Texas A&M University
Since 2014, Texas A&M University (TAMU) has worked alongside the Texas Environmental Justice Advocacy Services, a non-profit in Houston, to jointly investigate and document persistent vulnerabilities stemming from chronic pollution, natural hazards, as well as chemical and non-chemical stressors. Engaging local high school students and teachers, the partnership has collected data on a range of complex environmental issues, educated residents on risks, and developed solutions to reduce exposure and contamination. The project, which was initially sponsored by university start-up funds, allowed TAMU and Texas Environmental Justice Advocacy Services to build trust, engage the community, and explore community needs before developing proposals for additional funding. Additionally, the university invested in a community engagement program, Texas Target Communities. The research validated community concerns by revealing increased risk of exposure to heavy metals in drinking water and standing surface water, as well as reduced general physical health scores. To address these risks, classes of TAMU students and community members codeveloped landscape architecture and green solutions based on environmental and health assessments and community desires. This collaborative work eventually resulted in a federal Superfund Center and $32 million in research on the health impacts of toxic pollutants.

Background on the exemplary projects

The University of Louisville
In 2015, the University of Louisville Trager Institute led the efforts to support Louisville’s participation in the Network of Age-Friendly Cities and Communities by AARP and the World Health Organization (WHO) resulting in Louisville becoming the 120th US Age-Friendly city. With 40 percent of Louisville’s population projected to be 60 years or older by 2050, creating an environment where seniors could age well in place was essential to promoting wellbeing and ensuring the city continues to thrive. The Trager Institute guided the creation of a strategic plan using a needs assessment, participatory community engagement approaches, including listening sessions, concept mapping methods, and presentations to the public. The Trager Institute partnered with Metro Louisville, AARP, and Kentuckiana Regional Planning & Development Agency Area Agency on Aging to successfully implement the Age-Friendly Louisville’s long-term plan to address the needs of the aging population and promote inclusive and accessible communities for people of all ages and abilities. Thanks to these efforts, the City of Louisville is becoming an Age-Friendly City.

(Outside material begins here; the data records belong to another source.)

import Summits.Ventures.PercRepro.HJoin

/-!
# The H-join is a lattice join of per-part profiles (generic)

For each part `i` and avoid set `X`, its H-connectivity avoiding `X` restricted to the terminals
outside `X` is an equivalence relation `hProfile i` — the per-part **profile** of the 4-terminal
profile theorem.  `hchain_iff_iSup_hProfile`: the chain of H-join steps of `HJoin` between two such
terminals is exactly the supremum `⨆ i, hProfile i` in the complete lattice of equivalence relations
on those terminals (Mathlib's `Setoid` lattice: the equivalence closure of the union, which for a
symmetric union is its reflexive–transitive closure).  Hence `HBad` / `HO1` / `HO2` of a gluing are
evaluations of the JOIN of the parts' profiles (`hBad_iff_iSup_hProfile`, `hO1_iff_iSup_hProfile`)
— the shape that `JoinCount` turns into a Möbius-inverted sum of products of per-part counts.
-/

namespace PercRepro

namespace MultiGraph

section HProfileJoin

variable {V E ι : Type*} {G : MultiGraph V E}

/-! ### The H-join as a lattice join of per-part profiles -/

/-- The terminals outside the avoid set. -/
abbrev TermOut (Cen X : Set V) : Type _ := {t : V // t ∈ Cen ∧ t ∉ X}

variable (G)

/-- **The H-profile of a part**: its H-connectivity avoiding `X`, as an equivalence relation on the
terminals outside `X` (the datum of the 4-terminal profile theorem, one per part and avoid set). -/
def hProfile (S : Config E) (c : V) (pe : E → ι) (i : ι) (Cen X : Set V) : Setoid (TermOut Cen X) where
  r t t' := G.HConnAvoidIn S c pe i X t.1 t'.1
  iseqv := ⟨fun _ => Relation.ReflTransGen.refl, fun h => h.symm, fun h h' => h.trans h'⟩

variable {G}

/-- The union of the profiles is a symmetric relation. -/
instance hProfile_union_symm (S : Config E) (c : V) (pe : E → ι) (Cen X : Set V) :
    Std.Symm (fun t t' : TermOut Cen X => ∃ i, G.hProfile S c pe i Cen X t t') where
  symm _ _ h := h.elim fun i hi => ⟨i, HConnAvoidIn.symm hi⟩

/-- **The H-chain is the join of the profiles.** Between terminals outside `X`, a chain of H-join
steps is exactly the relation of the supremum `⨆ i, hProfile i` in the lattice of equivalence
relations on the terminals outside `X`. -/
theorem hchain_iff_iSup_hProfile (S : Config E) (c : V) (pe : E → ι) (Cen X : Set V)
    (u v : TermOut Cen X) :
    Relation.ReflTransGen (G.HJoinStep S c pe Cen X) u.1 v.1 ↔
      (⨆ i, G.hProfile S c pe i Cen X) u v := by
  -- the supremum is the equivalence closure of the union, which is its reflexive–transitive closure
  have hsup : (⨆ i, G.hProfile S c pe i Cen X) u v ↔
      Relation.ReflTransGen (fun t t' : TermOut Cen X => ∃ i, G.hProfile S c pe i Cen X t t') u v := by
    rw [iSup, Setoid.sSup_eq_eqvGen, ← Relation.EqvGen.eqvGen_eq_reflTransGen]
    show Relation.EqvGen _ u v ↔ Relation.EqvGen _ u v
    constructor
    · intro h
      have hle : (fun x y : TermOut Cen X =>
          ∃ r ∈ Set.range (fun i => G.hProfile S c pe i Cen X), r x y) ≤
          (fun t t' : TermOut Cen X => ∃ i, G.hProfile S c pe i Cen X t t') := by
        rintro x y ⟨r, ⟨i, rfl⟩, hr⟩
        exact ⟨i, hr⟩
      exact Relation.EqvGen.mono hle u v h
    · intro h
      have hle : (fun t t' : TermOut Cen X => ∃ i, G.hProfile S c pe i Cen X t t') ≤
          (fun x y : TermOut Cen X =>
            ∃ r ∈ Set.range (fun i => G.hProfile S c pe i Cen X), r x y) := by
        rintro x y ⟨i, hi⟩
        exact ⟨_, ⟨i, rfl⟩, hi⟩
      exact Relation.EqvGen.mono hle u v h
  rw [hsup]
  clear hsup
  constructor
  · intro h
    -- lift the chain on `V` to the subtype: every vertex of it is a terminal outside `X`
    have key : ∀ {w : V}, Relation.ReflTransGen (G.HJoinStep S c pe Cen X) u.1 w →
        ∃ hw : w ∈ Cen ∧ w ∉ X, Relation.ReflTransGen
          (fun t t' : TermOut Cen X => ∃ i, G.hProfile S c pe i Cen X t t') u ⟨w, hw⟩ := by
      intro w hw
      induction hw with
      | refl => exact ⟨u.2, Relation.ReflTransGen.refl⟩
      | @tail w w' _ hstep ih =>
        obtain ⟨hw, hR⟩ := ih
        obtain ⟨_, hw'C, _, hw'X, i, hi⟩ := hstep
        exact ⟨⟨hw'C, hw'X⟩, hR.tail ⟨i, hi⟩⟩
    obtain ⟨hv, hR⟩ := key h
    convert hR
  · intro h
    induction h with
    | refl => exact Relation.ReflTransGen.refl
    | @tail t t' _ hstep ih =>
      obtain ⟨i, hi⟩ := hstep
      exact ih.tail ⟨t.2.1, t'.2.1, t.2.2, t'.2.2, i, hi⟩

/-- **`BAD` of a gluing is the join of the parts' H-profiles** (avoid set `∅`). -/
theorem hBad_iff_iSup_hProfile (S : Config E) (pe : E → ι) (br : V → ι) (Cen : Set V)
    (hpart : ∀ e, (G.fst e ∉ Cen → pe e = br (G.fst e)) ∧ (G.snd e ∉ Cen → pe e = br (G.snd e)))
    {a b c : V} (ha : a ∈ Cen) (hb : b ∈ Cen) :
    G.HBad S a b c ↔ (⨆ i, G.hProfile S c pe i Cen ∅) ⟨a, ha, Set.notMem_empty a⟩
      ⟨b, hb, Set.notMem_empty b⟩ := by
  rw [G.hBad_iff_hchain S pe br Cen hpart ha hb]
  exact G.hchain_iff_iSup_hProfile S c pe Cen ∅ ⟨a, ha, Set.notMem_empty a⟩ ⟨b, hb, Set.notMem_empty b⟩

/-- **`o1` of a gluing is the join of the parts' H-profiles** avoiding the cluster of `b` (for `a`
and `c` outside that cluster — automatic in a bot configuration). -/
theorem hO1_iff_iSup_hProfile (S : Config E) (pe : E → ι) (br : V → ι) (Cen : Set V)
    (hpart : ∀ e, (G.fst e ∉ Cen → pe e = br (G.fst e)) ∧ (G.snd e ∉ Cen → pe e = br (G.snd e)))
    {a b c : V} (ha : a ∈ Cen) (hc : c ∈ Cen) (haX : a ∉ G.cluster S b) (hcX : c ∉ G.cluster S b) :
    G.HO1 S a b c ↔ (⨆ i, G.hProfile S c pe i Cen (G.cluster S b)) ⟨c, hc, hcX⟩ ⟨a, ha, haX⟩ := by
  rw [G.hO1_iff_hchain S pe br Cen hpart ha hc]
  exact G.hchain_iff_iSup_hProfile S c pe Cen (G.cluster S b) ⟨c, hc, hcX⟩ ⟨a, ha, haX⟩

end HProfileJoin

end MultiGraph

end PercRepro
import Literature.Analysis.FluidPDE.AncientWeakL3BackwardLiouvilleAssembly
import Literature.Analysis.FluidPDE.BoundedMildWeakL3LocalEnergySolution
import Literature.Analysis.FluidPDE.WeakL3InitialLayerEstimate
import HarnessLib

/-!
# Discharge of `AlbrittonBarker2019_liouville_weakL3_backward`

Analysis/FluidPDE proof file (theorems only): the named fact
`Literature.Analysis.FluidPDE.AlbrittonBarker2019_liouville_weakL3_backward`
(`AncientL3BackwardLiouville.lean`; D. Albritton, T. Barker, *Global weak Besov solutions of the
Navier–Stokes equations and applications*, Arch. Ration. Mech. Anal. 232 (2019) =
arXiv:1811.00502, Thm. 4.1) is proved by feeding the assembly
`AlbrittonBarker2019_liouville_weakL3_backward_of_localEnergy_of_layer` with

* the local energy solutions generated by the time slices of the bounded ancient mild solution
  (`exists_isLocalEnergySolutionOn_of_oseenForward`, Barker–Seregin–Šverák 2016, Def. 1.1), and
* the initial layer `‖u(t) − e^{tΔ}u(0)‖_{L²(B₁(x₀))} ≤ Λ(M) t^{1/4}` of bounded mild solutions
  with weak-`L³` data (`weakL3_initial_layer`, Barker–Seregin–Šverák 2016, Lemma 3.4).

## References

* D. Albritton, T. Barker, arXiv:1811.00502, Thm. 4.1 and its proof (§4). [`AlbrittonBarker2019`]
* T. Barker, G. Seregin, V. Šverák, arXiv:1603.03211, Def. 1.1, Lemma 3.4. [`BarkerSeregin2016`]
-/

noncomputable section

open MeasureTheory Set Function Filter Metric TopologicalSpace InnerProductSpace
open _root_.Topology
open scoped NNReal ENNReal RealInnerProductSpace

namespace Literature.Analysis.FluidPDE

open UnboundedOperators FunctionSpaces

/-- **The layer hypothesis of the assembly** (Barker–Seregin–Šverák 2016, Lemma 3.4, in the form
used by Albritton–Barker 2019, proof of Thm. 4.1): for every `M` there is `η` with `η(t) → 0` as
`t → 0⁺` such that every bounded mild solution on `[0, S]`, `S ≤ 1`, with
`‖u(0)‖³_{L^{3,∞}} ≤ M` satisfies `‖u(t) − e^{tΔ}u(0)‖_{L²(B₁(x₀))} ≤ η(t)` for `t ∈ (0, S)` and all
`x₀` (here `η(t) = Λ(M) t^{1/4}`, and the bound even holds in `L²(ℝ³)`). [cite: BarkerSeregin2016, Lemma 3.4] -/
theorem weakL3_layer_hypothesis : ∀ M : ℝ≥0, ∃ η : ℝ → ℝ≥0, Tendsto η (𝓝[>] 0) (𝓝 0) ∧
      ∀ (S : ℝ), 0 < S → S ≤ 1 →
      ∀ u : ℝ → EuclideanSpace ℝ (Fin 3) → EuclideanSpace ℝ (Fin 3),
        ContinuousOn (uncurry u) (Icc 0 S ×ˢ univ) →
        (∃ C : ℝ, ∀ t ∈ Icc 0 S, ∀ x, ‖u t x‖ ≤ C) →
        (∀ t ∈ Icc 0 S, IsWeaklyDivFree (u t)) →
        (∀ s t : ℝ, 0 ≤ s → s < t → t ≤ S → ∀ x,
          u t x = UnboundedOperators.heatExtension (u s) (t - s) x - oseenDuhamel 1 s u u t x) →
        FunctionSpaces.eWeakLpPow (u 0) 3 volume ≤ M →
        ∀ t ∈ Ioo 0 S, ∀ x₀ : EuclideanSpace ℝ (Fin 3),
          eLpNorm (u t - heatTest 1 (u 0) t) 2 (volume.restrict (ball x₀ 1)) ≤ η t := by
  obtain ⟨Λ, hΛ0, hΛ⟩ := weakL3_initial_layer
  intro M
  refine ⟨fun t => Real.toNNReal (Λ M * (max t 0) ^ (1 / 4 : ℝ)), ?_, ?_⟩
  · -- `η(t) → 0` as `t → 0⁺`
    have hc : Continuous fun t : ℝ => Real.toNNReal (Λ M * (max t 0) ^ (1 / 4 : ℝ)) := by
      refine continuous_real_toNNReal.comp (continuous_const.mul ?_)
      exact continuous_iff_continuousAt.2 fun t =>
        (Real.continuousAt_rpow_const _ _ (Or.inr (by norm_num))).comp (continuous_id.max continuous_const).continuousAt
    have h := hc.tendsto 0
    simp only [max_self, Real.zero_rpow (by norm_num : (1 / 4 : ℝ) ≠ 0), mul_zero, Real.toNNReal_zero] at h
    exact h.mono_left nhdsWithin_le_nhds
  · intro S hS hS1 u hcont hbdd hdiv hmild hM t ht x₀
    obtain ⟨hmem, hle⟩ := hΛ M S hS hS1 u hcont hbdd hdiv hmild hM t ht
    have hfun : u t - heatTest 1 (u 0) t = fun x => u t x - UnboundedOperators.heatExtension (u 0) t x := by
      funext x
      rw [Pi.sub_apply, heatTest_of_pos one_pos ht.1, one_mul]
    rw [hfun]
    calc eLpNorm (fun x => u t x - UnboundedOperators.heatExtension (u 0) t x) 2 (volume.restrict (ball x₀ 1))
        ≤ eLpNorm (fun x => u t x - UnboundedOperators.heatExtension (u 0) t x) 2 volume :=
          eLpNorm_mono_measure _ Measure.restrict_le_self
      _ = ENNReal.ofReal ((eLpNorm (fun x => u t x - UnboundedOperators.heatExtension (u 0) t x) 2 volume).toReal) :=
          (ENNReal.ofReal_toReal hmem.2.ne).symm
      _ ≤ ENNReal.ofReal (Λ M * (max t 0) ^ (1 / 4 : ℝ)) := by
          rw [max_eq_left ht.1.le]; exact ENNReal.ofReal_le_ofReal hle
      _ = ((Real.toNNReal (Λ M * (max t 0) ^ (1 / 4 : ℝ)) : ℝ≥0) : ℝ≥0∞) := rfl

/-- **Discharge of `AlbrittonBarker2019_liouville_weakL3_backward`** (Albritton–Barker 2019,
Thm. 4.1: a bounded ancient mild solution with a weak-`L³` sequential blow-down and a slice in
the closure of tests in `Ḃ^{-1}_{∞,∞}` vanishes up to that slice). The assembly
`AlbrittonBarker2019_liouville_weakL3_backward_of_localEnergy_of_layer` (rescaling, weak-star
compactness of the data, the global weak `L^{3,∞}` solutions of Barker–Seregin–Šverák, strong
local convergence, backward uniqueness for local Leray solutions) is fed with the local energy
solutions of the slices (`exists_isLocalEnergySolutionOn_of_oseenForward`) and the initial layer
(`weakL3_layer_hypothesis`). [cite: AlbrittonBarker2019, Thm. 4.1 (arXiv:1811.00502 §4)] -/
theorem AlbrittonBarker2019_liouville_weakL3_backward_holds : AlbrittonBarker2019_liouville_weakL3_backward :=
  AlbrittonBarker2019_liouville_weakL3_backward_of_localEnergy_of_layer
    (fun S hS u hcont hbdd hdiv hmild h0 =>
      exists_isLocalEnergySolutionOn_of_oseenForward S hS u hcont hbdd hdiv hmild h0)
    weakL3_layer_hypothesis

end Literature.Analysis.FluidPDE

end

Pennsylvania State University
The RAISE Lab at Penn State is a group of applied Artificial Intelligence (AI) students and researchers working with communities to advance AI scholarship while building long-term, mutually beneficial collaborations with non-profit organizations working with marginalized communities. Through these collaborations, Penn State faculty and students get access to real-world data and problems, enabling the lab to design and implement AI algorithms that solve critical challenges while community partners get deployable AI solutions to significantly improve their day-to-day operations. Throughout this process, the lab continuously engages community partners in the development of our AI tools, from design choices, research methodologies, field-testing, and eventual launch and deployment of AI-based solutions in the real world. For example, RAISE developed TRIM-AI, an AI-driven tele-triage tool that infers the severity of a pregnant woman’s medical condition based on text messages to identify high-risk pregnancies and provide critical care.